Top of EXERCISE DATA

import Summits.AtomisticToContinuum.Crystallization.Theorems.FluxTubeKeplerFluxCellKeplerSingleScale
import Summits.AtomisticToContinuum.Crystallization.Theorems.ChessboardParticlePlanesPeriodicWindowsIffCrystallization

/-!
# F4 on-path lemma for the forward rung `ScaleBlindRung` (scale ladder over `FluxTubeKepler.FloorGivesLayered`)

`Crystallization → ScaleRung I` for every `I` (in particular `→ ScaleBlindRung = ScaleRung (Set.Ioi 0)`): the landed
hull-criterion converse `ChessboardParticlePlanesPeriodicWindowsIffCrystallization.periodicWindows_of_crystallization`
gives periodic windows along every Lennard-Jones ground-state sequence outright, so every member of the family is a
CONSEQUENCE of the sub-problem (the rung lies on the path floor → summit).  Also the dial monotonicity
`scaleRung_anti`.  Self-contained copy (sub-namespace `OnPath`) of the definitions of `Lines/ScaleBlindRung.lean`;
the canonical `ScaleLadder.scaleRung_of_crystallization` / `ScaleLadder.ScaleBlindRung_of_Crystallization` live
there with the same text.  No `sorry`.
-/

noncomputable section

namespace Summit.AtomisticToContinuum.Crystallization.Cruxes.FluxCellKepler.ScaleLadder.OnPath

open scoped BigOperators Classical
open Filter Topology
open Literature.MathematicalPhysics.StatisticalMechanics

local notation "E3" => EuclideanSpace ℝ (Fin 3)

/-- FLOOR(P₀): `N · e(P₀) ≤ E(x)` for every Lennard-Jones ground state (verbatim the floor's first hypothesis). -/
def Floor (P₀ : PeriodicConfiguration 3) : Prop :=
  ∀ (N : ℕ) (x : Fin N → E3), IsGroundState lennardJones x →
    (N : ℝ) * P₀.energyPerParticle lennardJones ≤ interactionEnergy lennardJones x

/-- `I`-SCALE-GOOD SITE: some layered template (Hägg word `s`, Barlow registry, rigid motion `A`) with in-plane
spacing `a ∈ I` and interlayer gaps in the SCALED box `[39a/50, 17a/20]` matches the `R`-ball around `x i` two-way
with tolerance `η`.  `I = [47/50, 1]`: the floor's predicate `LayeredGood R η` (`scaleGood_box_iff`);
`I = (0, ∞)`: every spacing (scale-blind). -/
def ScaleGood (I : Set ℝ) (R η : ℝ) {N : ℕ} (x : Fin N → E3) (i : Fin N) : Prop :=
  ∃ a : ℝ, a ∈ I ∧ ∃ (A : E3 →ₗᵢ[ℝ] E3) (s : ℤ → ℤ) (z : ℤ → ℝ), IsHaggSeq s ∧
    (∀ m : ℤ, 39 / 50 * a ≤ z (m + 1) - z m ∧ z (m + 1) - z m ≤ 17 / 20 * a) ∧
    let S : Set E3 := {p | ∃ m k l : ℤ, p = A (((k : ℝ) • triangularVec₁ a) + ((l : ℝ) • triangularVec₂ a) +
      ((haggLabel s m : ℝ) • barlowOffset a) + (z m • layerNormal 1))}
    (∀ p ∈ S, ‖p‖ ≤ R → ∃ j : Fin N, dist (x j - x i) p ≤ η) ∧
    (∀ j : Fin N, ‖x j - x i‖ ≤ R → ∃ p ∈ S, dist (x j - x i) p ≤ η)

/-- SCALE-BLIND BUDGET with dial `I`: at every scale `(R,η)` some `c > 0` prices the sites that are not
`I`-scale-good against the excess energy over `N · e(P₀)` (`I = [47/50, 1]`: the floor's budget). -/
def ScaleBudget (I : Set ℝ) (P₀ : PeriodicConfiguration 3) : Prop :=
  ∀ R η : ℝ, 0 < R → 0 < η → ∃ c : ℝ, 0 < c ∧
    ∀ (N : ℕ) (x : Fin N → E3), IsGroundState lennardJones x →
      c * (Nat.card {i : Fin N // ¬ ScaleGood I R η x i} : ℝ) ≤
        interactionEnergy lennardJones x - (N : ℝ) * P₀.energyPerParticle lennardJones

/-- Periodic windows at every scale along `x` (verbatim the conclusion of `FluxTubeKepler.PeriodicGivenLayered`). -/
def HasPeriodicWindows (x : (N : ℕ) → (Fin N → E3)) : Prop :=
  ∃ P : PeriodicConfiguration 3, ∀ R ε : ℝ, 0 < ε → ∃ᶠ N in atTop, ∃ t : E3,
    (∀ s ∈ P.points, ‖s‖ ≤ R → ∃ i : Fin N, dist (x N i + t) s ≤ ε) ∧
    (∀ i : Fin N, ‖x N i + t‖ ≤ R → ∃ s ∈ P.points, dist (x N i + t) s ≤ ε)

/-- **The graded family.** `ScaleRung I`: FLOOR and the budget that leaves the spacings in `I` unpriced force
periodic windows along every Lennard-Jones ground-state sequence. -/
def ScaleRung (I : Set ℝ) : Prop :=
  ∀ P₀ : PeriodicConfiguration 3, Floor P₀ → ScaleBudget I P₀ →
    ∀ x : (N : ℕ) → (Fin N → E3), (∀ N, IsGroundState lennardJones (x N)) → HasPeriodicWindows x

/-- **Deciding rung.** The budget need not price the LATTICE CONSTANT at all: pricing only the sites whose
`R`-neighbourhood is not `η`-close to SOME uniformly dilated or compressed admissible layered template (any spacing
`a > 0`, gaps in the scaled box) suffices — the spacing of the windows is then selected by the energy. -/
def ScaleBlindRung : Prop := ScaleRung (Set.Ioi 0)

/-! ## Dial monotonicity -/

theorem scaleGood_mono {I I' : Set ℝ} (hI : I ⊆ I') {R η : ℝ} {N : ℕ} (x : Fin N → E3) (i : Fin N) :
    ScaleGood I R η x i → ScaleGood I' R η x i := by
  rintro ⟨a, ha, A, s, z, hs, hz, h₁, h₂⟩
  exact ⟨a, hI ha, A, s, z, hs, hz, h₁, h₂⟩

/-- The budget is monotone in the dial: a budget pricing the larger bad set prices the smaller one. -/
theorem scaleBudget_mono {I I' : Set ℝ} (hI : I ⊆ I') (P₀ : PeriodicConfiguration 3) :
    ScaleBudget I P₀ → ScaleBudget I' P₀ := by
  intro hB R η hR hη
  obtain ⟨c, hc, hcB⟩ := hB R η hR hη
  refine ⟨c, hc, fun N x hx => le_trans ?_ (hcB N x hx)⟩
  have hle : Nat.card {i : Fin N // ¬ ScaleGood I' R η x i} ≤ Nat.card {i : Fin N // ¬ ScaleGood I R η x i} := by
    rw [Nat.card_eq_fintype_card, Nat.card_eq_fintype_card]
    exact Fintype.card_subtype_mono _ _ fun i hi hg => hi (scaleGood_mono hI x i hg)
  exact mul_le_mul_of_nonneg_left (by exact_mod_cast hle) hc.le

theorem scaleRung_anti {I I' : Set ℝ} (hI : I ⊆ I') : ScaleRung I' → ScaleRung I :=
  fun H P₀ hF hB x hx => H P₀ hF (scaleBudget_mono hI P₀ hB) x hx

/-! ## F4 — the sub-problem implies every member -/

theorem scaleRung_of_crystallization (I : Set ℝ) (h : _root_.Crystallization) : ScaleRung I :=
  fun _ _ _ x hx =>
    Theorems.ChessboardParticlePlanesPeriodicWindowsIffCrystallization.periodicWindows_of_crystallization h x hx

@[aesop safe apply]
theorem ScaleBlindRung_of_Crystallization (h : _root_.Crystallization) : ScaleBlindRung :=
  scaleRung_of_crystallization _ h

end Summit.AtomisticToContinuum.Crystallization.Cruxes.FluxCellKepler.ScaleLadder.OnPath

end
/-- INTEGRAL HOMOTOPY-SPHERE WORD: two positive factorisations `A`, `B` (in-range syntax) of ONE mapping
class of the disc with `n` holes (equal arc data), each of the minimal length `n` (⇔ ℚ-acyclic halves), whose curves
jointly normally generate `F_n` (⇔ `X_A ∪ X̄_B` is a homotopy 4-sphere: `χ = 2`, `H₁ = H₃ = 0`) and whose
hole-set matrices are both unimodular (the integral sector `H₁(X_A;ℤ) = H₁(X_B;ℤ) = 0`; in a homology
4-sphere `|H₁(X_A)| = |H₁(X_B)|`).  Every such word IS geometric: `Σ(A,B) = X_A ∪ X̄_B` is a smooth
homotopy 4-sphere with a planar common-contact Stein bisection (TRIAGE-r1-2 (S1)). [folklore] -/
structure IsIntegralSphereWord (n : ℕ) (A B : List PlanarCurve) : Prop where
  /-- every curve of `A` and `B` is in-range syntax on `n` holes -/
  inRange : ∀ c ∈ A ++ B, c.InRange n
  /-- `A` has the minimal length `n` -/
  length_left : A.length = n
  /-- `B` has the minimal length `n` -/
  length_right : B.length = n
  /-- `A` and `B` factorise the same mapping class (equal arc data) -/
  monodromy_eq : monodromy n (positiveWord A) = monodromy n (positiveWord B)
  /-- the curves of `A ++ B` normally generate `F_n` (`π₁ = 1`) -/
  sphere : NormallyGenerates n (A ++ B)
  /-- the hole-set matrix of `A` is unimodular (`H₁(X_A; ℤ) = 0`) -/
  unimodular_left : Unimodular n A
  /-- the hole-set matrix of `B` is unimodular (`H₁(X_B; ℤ) = 0`) -/
  unimodular_right : Unimodular n B

/-- The signed Hurwitz action of the letter `x = (c, ε)` on the letter `y = (d, η)`:
`(T_c^{ε}(d), η)`, the new curve carried by the word `T_c^{ε} · g_d`. (Gompf–Stipsicz §8.2; Baykur
arXiv:math/0601396 §2.) [folklore] -/
def hurwitzAct (x y : Letter) : Letter :=
  (PlanarCurve.image (Letter.twistWord x) y.1, y.2)

/-- THE MOVES of the walk on states `(n, w)` (`n` holes, achiral word `w`), each re-reading the SAME
closed 4-manifold `X_w ∪ ♮(S¹×B³)`: cyclic rotation; the signed Hurwitz move
`(x, y) ↦ (x y x⁻¹, x)` and its inverse `(x, y) ↦ (y, y⁻¹ x y)` (the only twist-type exchanges
preserving the monodromy product); global conjugation by any mapping class `g` (re-parametrising the
page); and PLANAR STABILISATION — a new hole `n` and the cancelling pair `(γ⁺, γ⁻)` for
`γ = g(c_[m,n])`, `m ≤ n`, `g` supported off the new hole, a curve meeting the co-core of the new
1-handle once (positive Giroux stabilisation of the seam open book, both halves stabilised), offered
only from in-range states so that the old letters keep their meaning one level up.
(Baykur arXiv:math/0601396 Thm 5.1.) [folklore] -/
inductive Move : ℕ × List Letter → ℕ × List Letter → Prop
  | rotate (n : ℕ) (l : Letter) (w : List Letter) : Move (n, l :: w) (n, w ++ [l])
  | hurwitz (n : ℕ) (pre post : List Letter) (x y : Letter) :
      Move (n, pre ++ x :: y :: post) (n, pre ++ hurwitzAct x y :: x :: post)
  | hurwitzInv (n : ℕ) (pre post : List Letter) (x y : Letter) :
      Move (n, pre ++ x :: y :: post) (n, pre ++ y :: hurwitzAct (y.1, !y.2) x :: post)
  | conj (n : ℕ) (g : List PGen) (w : List Letter) :
      Move (n, w) (n, w.map fun l => (PlanarCurve.image g l.1, l.2))
  | stabilize (n m : ℕ) (g : List PGen) (w : List Letter) (hm : m ≤ n)
      (hg : ∀ x ∈ g, PGen.below n x = true) (hw : ∀ l ∈ w, l.1.InRange n) :
      Move (n, w) (n + 1, (⟨m, n, g⟩, true) :: (⟨m, n, g⟩, false) :: w)

/-- The ORBIT of the walk: the equivalence relation generated by the moves (so destabilisation is
allowed too). [folklore] -/
def Reachable : ℕ × List Letter → ℕ × List Letter → Prop :=
  Relation.ReflTransGen fun s t => Move s t ∨ Move t s

/-- `TwistEq n A B`: the two curve lists denote, letter by letter, curves with the SAME positive Dehn
twist on the disc with `n` holes (equal arc data) — semantic equality of the two blocks, independent
of the spelling of the carrying words (lead reshape, cycle 2, on the dictionary worker's advice: the
literal target `A' = B'` is spelling-dependent, since moves only ever PREPEND to carrying words, so an
honest double reached through the walk need not be a syntactic one). [folklore] -/
def TwistEq (n : ℕ) (A B : List PlanarCurve) : Prop :=
  List.Forall₂ (fun c d => evalWord n (c.twistWord true) = evalWord n (d.twistWord true)) A B

/-! ## Definitional sanity lemmas -/

/-- The empty word acts as the identity mapping class (definitional unfolding of `evalWord`).
[folklore] -/
theorem evalWord_nil (n : ℕ) : evalWord n [] = ArcData.one := rfl

/-- The formal inverse of a generator is an involution. [folklore] -/
theorem PGen.inv_inv (x : PGen) : x.inv.inv = x := by
  cases x <;> simp [PGen.inv]

/-- The formal inverse of a word is an involution: `(g⁻¹)⁻¹ = g` letterwise. [folklore] -/
theorem invWord_invWord (g : List PGen) : invWord (invWord g) = g := by
  simp [invWord, List.map_reverse, Function.comp_def, PGen.inv_inv]

/-- Every state of the walk is reachable from itself. [folklore] -/
theorem Reachable.refl (s : ℕ × List Letter) : Reachable s s :=
  Relation.ReflTransGen.refl

/-- A single move is a reachability step. [folklore] -/
theorem Move.reachable {s t : ℕ × List Letter} (h : Move s t) : Reachable s t :=
  Relation.ReflTransGen.single (Or.inl h)

/-- Reachability is symmetric: the generating relation `Move s t ∨ Move t s` is symmetric, so every
move (in particular a stabilisation) may be undone. [folklore] -/
theorem Reachable.symm {s t : ℕ × List Letter} (h : Reachable s t) : Reachable t s := by
  unfold Reachable at h ⊢
  induction h with
  | refl => exact Relation.ReflTransGen.refl
  | tail _ hbc ih => exact Relation.ReflTransGen.head hbc.symm ih

/-- The semantic double target is reflexive: every block is twist-equal to itself. [folklore] -/
theorem TwistEq.refl (n : ℕ) (A : List PlanarCurve) : TwistEq n A A := by
  unfold TwistEq
  induction A with
  | nil => exact List.Forall₂.nil
  | cons c A ih => exact List.Forall₂.cons rfl ih

end Literature.Topology.FourManifolds.PlanarWords

end
import Literature.NumberTheory.GaloisRepresentations.ContinuousH2
import HarnessLib

/-!
# Continuous cohomology in degree three: inhomogeneous cocycles

The degree-`3` companion of `ContinuousH2.lean`: the classical description of Mathlib's
`continuousCohomology 3 X` (homology of the `G`-invariant homogeneous continuous cochains) by
**continuous inhomogeneous `3`-cocycles**, for a locally compact topological group `G` and an
arbitrary topological representation `X` (Serre, *Cohomologie galoisienne*, I §2.2–2.3;
Neukirch–Schmidt–Wingberg, *Cohomology of Number Fields*, I §2, II §7):

* `contThreeCocycles X` — continuous `f : G × G × G → X` with
  `σ f(τ, υ, ω) - f(στ, υ, ω) + f(σ, τυ, ω) - f(σ, τ, υω) + f(σ, τ, υ) = 0`;
* `toThreeCochain X f` — the attached `G`-invariant homogeneous `3`-cochain
  `F(x, y, z, w) = x f(x⁻¹y, y⁻¹z, z⁻¹w)`, written in the action-free form
  `f(y, y⁻¹z, z⁻¹w) + f(x, x⁻¹y, y⁻¹w) - f(x, x⁻¹z, z⁻¹w) - f(x, x⁻¹y, y⁻¹z)`
  (`toThreeCochain_apply_eq_smul`); `d F = 0`;
* `threeCocycleClass X f ∈ H³_cont(G, X)` — its class; additive and `R`-linear, **surjective**
  (`threeCocycleClass_surjective`: the inhomogeneous cocycle of an invariant homogeneous cocycle
  `F` is `f(σ, τ, υ) = F(1, σ, στ, στυ)`), with kernel the **coboundaries of continuous
  `2`-cochains** (`threeCocycleClass_eq_zero_iff`:
  `[f] = 0 ↔ ∃ b : C(G × G, X), f(σ, τ, υ) = σ b(τ, υ) - b(στ, υ) + b(σ, τυ) - b(σ, τ)`), and
  functorial along compatible pairs (`map_threeCocycleClass`);
* `ContPairing.cupCocycle₂₁ φ f g`, `ContPairing.cupCocycle₁₂ φ f g` — the cup products
  `Z² × Z¹ → Z³`, `(f ∪ g)(σ, τ, υ) = ⟨f(σ, τ), στ g(υ)⟩`, and `Z¹ × Z² → Z³`,
  `(f ∪ g)(σ, τ, υ) = ⟨f(σ), σ g(τ, υ)⟩`, along a continuous pairing `φ : X × Y → Z`
  (Neukirch–Schmidt–Wingberg I §4), written action-free, together with the four vanishing
  statements `[f ∪ g] = 0` when either factor is a coboundary
  (`threeCocycleClass_cupCocycle₂₁_eq_zero_of_left/right`,
  `threeCocycleClass_cupCocycle₁₂_eq_zero_of_left/right`), i.e. the cup products
  `H² × H¹ → H³` and `H¹ × H² → H³` are well defined on classes;
* `dTwo X b` — the coboundary `(db)(σ, τ, υ) = σ b(τ, υ) - b(στ, υ) + b(σ, τυ) - b(σ, τ)` of a
  continuous `2`-cochain (`mem_contTwoCocycles_iff_dTwo`, `threeCocycleClass_eq_zero_iff_dTwo`),
  the `2`-cocycle `contTwoCocycles.ofDTwoEq b ε = b - ε` attached to two cochains with `db = dε`
  and its behaviour under change of `b`, `ε`; the cochain cup product
  `ContPairing.cochainCup₁₁ φ α g = α ∪ g` of a `1`-cochain with a `1`-cocycle, the **Leibniz
  rule** `d(α ∪ g) = dα ∪ g` (`dTwo_cochainCup₁₁`, NSW (1.4.1)), and **Milne's `2`-cocycle**
  `ContPairing.cupSubCocycle = α ∪ g - ε` for `dε = dα ∪ g` (the local cocycle
  `(β_{1,v} - β_{v,1}) ∪ β'_v - ε_v` of *ADT* I Prop. 6.9), with
  `twoCocycleClass_cupSubCocycle_of_mem : [α ∪ g - ε] = [α] ∪ [g] - [ε]` when `α`, `ε` are
  cocycles (the "first case").

This is the element-level `H³` needed for cochain constructions that pass through degree three:
the vanishing `d β₁ ∪ β' = d ε` in the definition of the Cassels–Tate pairing (Milne, *Arithmetic
Duality Theorems*, I Prop. 6.9) and of the Poitou–Tate pairing `Ш¹ × Ш² → ℚ/ℤ` (Milne I §4), and
`H³` statements of Poitou–Tate type (Milne I Thm. 4.10(c)).

## References

* J.-P. Serre, *Cohomologie galoisienne*, 5e éd., LNM 5 (1994) / *Galois Cohomology* (1997),
  I §2.2 (continuous cochains, homogeneous and inhomogeneous), I §2.3. [SerreGaloisCohomology1997]
* J. Neukirch, A. Schmidt, K. Wingberg, *Cohomology of Number Fields*, 2nd ed. (2008), I §2,
  I §4 (cup products on inhomogeneous cochains), II §7. [NeukirchSchmidtWingberg2008]
* J. S. Milne, *Arithmetic Duality Theorems*, 2nd ed. (2006), I §4, I Prop. 6.9 (where `3`-cochains
  enter the arithmetic pairings). [MilneADT2006]
-/

noncomputable section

Bottom of EXERCISE DATA

Please, starting with the first line of the material above, write out each line exactly and finish on the line that includes "first hypothesis). -/".

import Summits.AtomisticToContinuum.Crystallization.Theorems.FluxTubeKeplerFluxCellKeplerSingleScale
import Summits.AtomisticToContinuum.Crystallization.Theorems.ChessboardParticlePlanesPeriodicWindowsIffCrystallization

/-!
# F4 on-path lemma for the forward rung `ScaleBlindRung` (scale ladder over `FluxTubeKepler.FloorGivesLayered`)

`Crystallization → ScaleRung I` for every `I` (in particular `→ ScaleBlindRung = ScaleRung (Set.Ioi 0)`): the landed
hull-criterion converse `ChessboardParticlePlanesPeriodicWindowsIffCrystallization.periodicWindows_of_crystallization`
gives periodic windows along every Lennard-Jones ground-state sequence outright, so every member of the family is a
CONSEQUENCE of the sub-problem (the rung lies on the path floor → summit).  Also the dial monotonicity
`scaleRung_anti`.  Self-contained copy (sub-namespace `OnPath`) of the definitions of `Lines/ScaleBlindRung.lean`;
the canonical `ScaleLadder.scaleRung_of_crystallization` / `ScaleLadder.ScaleBlindRung_of_Crystallization` live
there with the same text.  No `sorry`.
-/

noncomputable section

namespace Summit.AtomisticToContinuum.Crystallization.Cruxes.FluxCellKepler.ScaleLadder.OnPath

open scoped BigOperators Classical
open Filter Topology
open Literature.MathematicalPhysics.StatisticalMechanics

local notation "E3" => EuclideanSpace ℝ (Fin 3)

/-- FLOOR(P₀): `N · e(P₀) ≤ E(x)` for every Lennard-Jones ground state (verbatim the floor's first hypothesis). -/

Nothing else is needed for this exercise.